Cluster: Health Information, Evaluation and Research
District Health System - Performance Framework (1999/2000)
Cluster: Facilities Planning and Hospital Services
The following clusters made presentations:
Non-Personal Health Services, Financial Management, Mental Health and Substance Abuse, Maternal, Child and Women's Health and AIDS/HIV and STDs. After each presentation, questions were put forward by the committee members to the officials of the Department of Health and in these questions, a number of serious concerns were raised by the members.
The chairperson, Dr S Nkomo, opened the meeting reminding all the members that it is the role of parliament to provide oversight of the department. The department, he said, was taking parliament seriously, holding themselves accountable, and it was therefore the duty of every committee member to stay at the meeting for the whole day. He welcomed to the meeting, the Minister of Health, Ms M Tshabalala Msimang as well as Ms Jacobus, the chairperson of the Select Committee dealing with Health in the NCOP.

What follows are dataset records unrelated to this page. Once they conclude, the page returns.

open Filter MeasureTheory
open scoped ENNReal NNReal BigOperators ComplexConjugate
open Literature.MathematicalPhysics.QuantumManyBody.BoseGas
open Summit.AtomisticToContinuum.BoseEinsteinCondensation.Theses
open Summit.AtomisticToContinuum.BoseEinsteinCondensation.Theorems

namespace DefectPerturbation

variable {n : ℕ} {L : ℝ}

/-! ### `L²` geometry -/

/-- **Triangle inequalities in `L²`.** If `u_c = (α κ_c) • g + w_c` with real `κ_c ≥ 0`, then
`∑_c ‖u_c‖₂ ≤ ‖∑_c u_c‖₂ + 2 ∑_c ‖w_c‖₂`: indeed `∑_c ‖u_c‖ ≤ ‖α‖ (∑_c κ_c) ‖g‖ + ∑_c ‖w_c‖` and
`‖α‖ (∑_c κ_c) ‖g‖ = ‖∑_c u_c - ∑_c w_c‖ ≤ ‖∑_c u_c‖ + ∑_c ‖w_c‖`. [folklore] -/
theorem sum_eLpNorm_le_of_collinear {X ι : Type*} [MeasurableSpace X] [Fintype ι] {μ : Measure X}
    {g : X → ℂ} {u w : ι → X → ℂ} (hg : AEStronglyMeasurable g μ)
    (hw : ∀ c, AEStronglyMeasurable (w c) μ) (α : ℂ) {κ : ι → ℝ} (hκ : ∀ c, 0 ≤ κ c)
    (hu : ∀ c, u c = (α * κ c) • g + w c) :
    ∑ c, eLpNorm' (u c) 2 μ ≤ eLpNorm' (∑ c, u c) 2 μ + 2 * ∑ c, eLpNorm' (w c) 2 μ := by
  have h1 : (1 : ℝ) ≤ 2 := by norm_num
  have h0 : (0 : ℝ) < 2 := by norm_num
  have hum : ∀ c, AEStronglyMeasurable (u c) μ := fun c => by
    rw [hu c]; exact (hg.const_smul _).add (hw c)
  have hreal : ∀ r : ℝ, 0 ≤ r → ‖(r : ℂ)‖ₑ = ENNReal.ofReal r := fun r hr => by
    rw [← ofReal_norm, Complex.norm_real, Real.norm_of_nonneg hr]
  have hκsum : ∑ c, ‖α * (κ c : ℂ)‖ₑ = ‖α * ((∑ c, κ c : ℝ) : ℂ)‖ₑ := by
    simp only [enorm_mul]
    rw [← Finset.mul_sum, hreal _ (Finset.sum_nonneg fun c _ => hκ c),
      ENNReal.ofReal_sum_of_nonneg fun c _ => hκ c]
    exact congrArg _ (Finset.sum_congr rfl fun c _ => hreal _ (hκ c))
  have hdec : ∑ c, u c = (α * ((∑ c, κ c : ℝ) : ℂ)) • g + ∑ c, w c := by
    simp only [hu, Finset.sum_add_distrib, ← Finset.sum_smul, Complex.ofReal_sum, Finset.mul_sum]
  have hsub : (α * ((∑ c, κ c : ℝ) : ℂ)) • g = ∑ c, u c + -∑ c, w c := by
    rw [hdec, add_neg_cancel_right]
  calc ∑ c, eLpNorm' (u c) 2 μ
      ≤ ∑ c, (‖α * (κ c : ℂ)‖ₑ * eLpNorm' g 2 μ + eLpNorm' (w c) 2 μ) :=
        Finset.sum_le_sum fun c _ => by
          rw [hu c, ← eLpNorm'_const_smul _ h0]
          exact eLpNorm'_add_le (hg.const_smul _) (hw c) h1
    _ = ‖α * ((∑ c, κ c : ℝ) : ℂ)‖ₑ * eLpNorm' g 2 μ + ∑ c, eLpNorm' (w c) 2 μ := by
        rw [Finset.sum_add_distrib, ← Finset.sum_mul, hκsum]
    _ = eLpNorm' (∑ c, u c + -∑ c, w c) 2 μ + ∑ c, eLpNorm' (w c) 2 μ := by
        rw [← hsub, eLpNorm'_const_smul _ h0]
    _ ≤ (eLpNorm' (∑ c, u c) 2 μ + eLpNorm' (-∑ c, w c) 2 μ) + ∑ c, eLpNorm' (w c) 2 μ := by
        gcongr
        exact eLpNorm'_add_le (Finset.aestronglyMeasurable_sum _ fun c _ => hum c)
          (Finset.aestronglyMeasurable_sum _ fun c _ => hw c).neg h1
    _ ≤ (eLpNorm' (∑ c, u c) 2 μ + ∑ c, eLpNorm' (w c) 2 μ) + ∑ c, eLpNorm' (w c) 2 μ := by
        rw [eLpNorm'_neg]
        gcongr
        exact eLpNorm'_sum_le (fun c _ => hw c) h1
    _ = _ := by rw [two_mul, add_assoc]

/-! ### Gram vectors: slices, linearity, the eight children -/

/-- The one-particle slices `x ↦ Ψ(x, Y)` of a Dirichlet trial state are integrable (continuous,
supported in the bounded box). [folklore] -/
theorem integrable_slice (Ψ : TrialState (n + 1) L) (Y : Config n) :
    Integrable fun x : Space => Ψ.ψ (Matrix.vecCons x Y) := by
  refine (Ψ.contDiff.continuous.comp (by fun_prop)).integrable_of_hasCompactSupport ?_
  refine HasCompactSupport.intro (isCompact_closedBall (0 : Space) (2 * L)) fun x hx => ?_
  exact Ψ.eq_zero _ fun hX => hx (box_subset_closedBall L (hX 0))

/-- **Linearity of the Gram vector** in the wave function (integrable slices):
`u_φ(F - α F₀) = u_φ(F) - α u_φ(F₀)` for a flat mode `φ`. [folklore] -/
theorem gram_dyMode_sub (L' : ℝ) (l : ℕ) (j : Fin 3 → Fin (2 ^ l)) {F F₀ : Config (n + 1) → ℂ}
    (α : ℂ) (Y : Config n) (hF : Integrable fun x => F (Matrix.vecCons x Y))
    (hF₀ : Integrable fun x => F₀ (Matrix.vecCons x Y)) :
    ∫ x, conj (dyMode L' l j x) * (F (Matrix.vecCons x Y) - α * F₀ (Matrix.vecCons x Y)) =
      (∫ x, conj (dyMode L' l j x) * F (Matrix.vecCons x Y)) -
        α * ∫ x, conj (dyMode L' l j x) * F₀ (Matrix.vecCons x Y) := by
  simp only [integral_conj_dyMode_mul]
  rw [integral_sub hF.integrableOn (hF₀.const_mul α).integrableOn, integral_const_mul]
  ring

/-- **The children's Gram vectors sum to `√8` times the parent's** (pointwise in `Y`): for `f`
integrable on the parent cell, `∑_c ∫ conj(φ_{C_c}) f = √8 ∫ conj(φ_P) f`, since `∫_P = ∑_c ∫_{C_c}`
and `((s/2)³)^{-1/2} = √8 (s³)^{-1/2}`. [folklore] -/
theorem sum_gram_dyChild (hL : 0 < L) (k : ℕ) (P : Fin 3 → Fin (2 ^ k)) {f : Space → ℂ}
    (hf : IntegrableOn f (dyCell L k P)) :
    ∑ c, ∫ x, conj (dyMode L (k + 1) (dyChild P c) x) * f x =
      ((Real.sqrt 8 : ℝ) : ℂ) * ∫ x, conj (dyMode L k P x) * f x := by
  simp only [integral_conj_dyMode_mul, side_succ L k]
  rw [setIntegral_dyCell_eq_sum_dyChild P hf, Finset.mul_sum, Finset.mul_sum]
  refine Finset.sum_congr rfl fun c _ => ?_
  rw [← mul_assoc]
  congr 1
  have hs : 0 ≤ (L / 2 ^ k) ^ 3 := by positivity
  rw [← Complex.ofReal_inv, ← Complex.ofReal_inv, ← Complex.ofReal_mul]
  congr 1
  rw [show (L / 2 ^ k / 2) ^ 3 = (L / 2 ^ k) ^ 3 / 8 by ring, Real.sqrt_div hs, inv_div,
    div_eq_mul_inv]

/-! ### The product state: factorised slices, collinear non-negative Gram vectors -/

/-- **Factorisation of the slices of a product state**: `Ψ₀(x, Y) = ψ₁(x) · g(Y)` for
`Ψ₀ = 1_{Λ^{n+1}} ∏_i ∏_q χ(X_{iq})`, with `ψ₁ = 1_Λ ∏_q χ(x_q)` and `g = 1_{Λ^n} ∏_i ∏_q χ(Y_{iq})`.
[folklore] -/
theorem prodState_vecCons (χ : ℝ → ℝ) (L : ℝ) (x : Space) (Y : Config n) :
    (boxN (n + 1) L).indicator (fun X : Config (n + 1) => ∏ i, ∏ q, ((χ (X i q) : ℝ) : ℂ))
        (Matrix.vecCons x Y) =
      (box L).indicator (fun x : Space => ∏ q, ((χ (x q) : ℝ) : ℂ)) x *
        (boxN n L).indicator (fun Y : Config n => ∏ i, ∏ q, ((χ (Y i q) : ℝ) : ℂ)) Y := by
  have hmem : (Matrix.vecCons x Y : Config (n + 1)) ∈ boxN (n + 1) L ↔ x ∈ box L ∧ Y ∈ boxN n L := by
    simp only [boxN, Set.mem_setOf_eq, Fin.forall_fin_succ, Matrix.cons_val_zero, Matrix.cons_val_succ]
  have hprod : (∏ i : Fin (n + 1), ∏ q, ((χ ((Matrix.vecCons x Y : Config (n + 1)) i q) : ℝ) : ℂ)) =
      (∏ q, ((χ (x q) : ℝ) : ℂ)) * ∏ i : Fin n, ∏ q, ((χ (Y i q) : ℝ) : ℂ) := by
    rw [Fin.prod_univ_succ]; simp only [Matrix.cons_val_zero, Matrix.cons_val_succ]
  by_cases hx : x ∈ box L
  · by_cases hY : Y ∈ boxN n L
    · rw [Set.indicator_of_mem (hmem.2 ⟨hx, hY⟩), Set.indicator_of_mem hx, Set.indicator_of_mem hY,
        hprod]
    · rw [Set.indicator_of_notMem (fun h => hY (hmem.1 h).2), Set.indicator_of_notMem hY, mul_zero]
  · rw [Set.indicator_of_notMem (fun h => hx (hmem.1 h).1), Set.indicator_of_notMem hx, zero_mul]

Mr Harm Pretorius, the acting Director General (DG) of the department of Health thanked the members of the committee for the opportunity to speak to them. He said that the department's position had strengthened ever since 1994 and that they are at the stage at the moment, "of really making things happen". The Directors General, he said, "can brag about what they've achieved." He introduced Mr G Sekobe, the cluster manager for Non-Personal Health Services.
Cluster: Non-Personal Health Services
Mr Sekobe gave a presentation to the committee (see document) wherein he said amongst other things, that his unit was within their budget for the previous year and "not expecting any problems" with the budget for the coming year. He outlined some of the areas that his unit was concentrating on, including the Medical Bureau for Occupational Diseases and the National Centre for Occupational Health. Members of the committee put questions to Mr Sekobe.
Dr B Mbulawa (ANC) asked for greater details on the transformation of the Environmental Health department, and in particular the Port Elizabeth Technikon where environmental health was taught. Mr Sekobe replied that a consultation forum had been held in Mafikeng where it was agreed that the way national environmental health was being provided at the moment was not in line with the department's policy and as a result, the laws governing this would be reviewed. There would also be a re-curriculation and standardisation of institutions providing courses in this field. This would be done by August.
Ms S Baloyi (ANC) asked why there were fewer benefit medical examinations than expected. Had miners from outside South Africa been considered for these and what was the general strategy in this regard? She also asked why the disposal of effluent in Gauteng had not been properly managed and what was being done about this problem?
Mr Sekobe replied that the issue of health examinations for miners from outside South Africa, particularly Botswana, would be addressed in consultation with other Southern African Development Community (SADC) countries, at the next SADC conference. The strategy guiding benefit medical examinations, had been transformed and these are now taking place at centres around South Africa, not just in Johannesburg. More general practitioners (GPs) had been brought in to assist with this programme but the department did not receive the flood of applications for such examinations which they had expected.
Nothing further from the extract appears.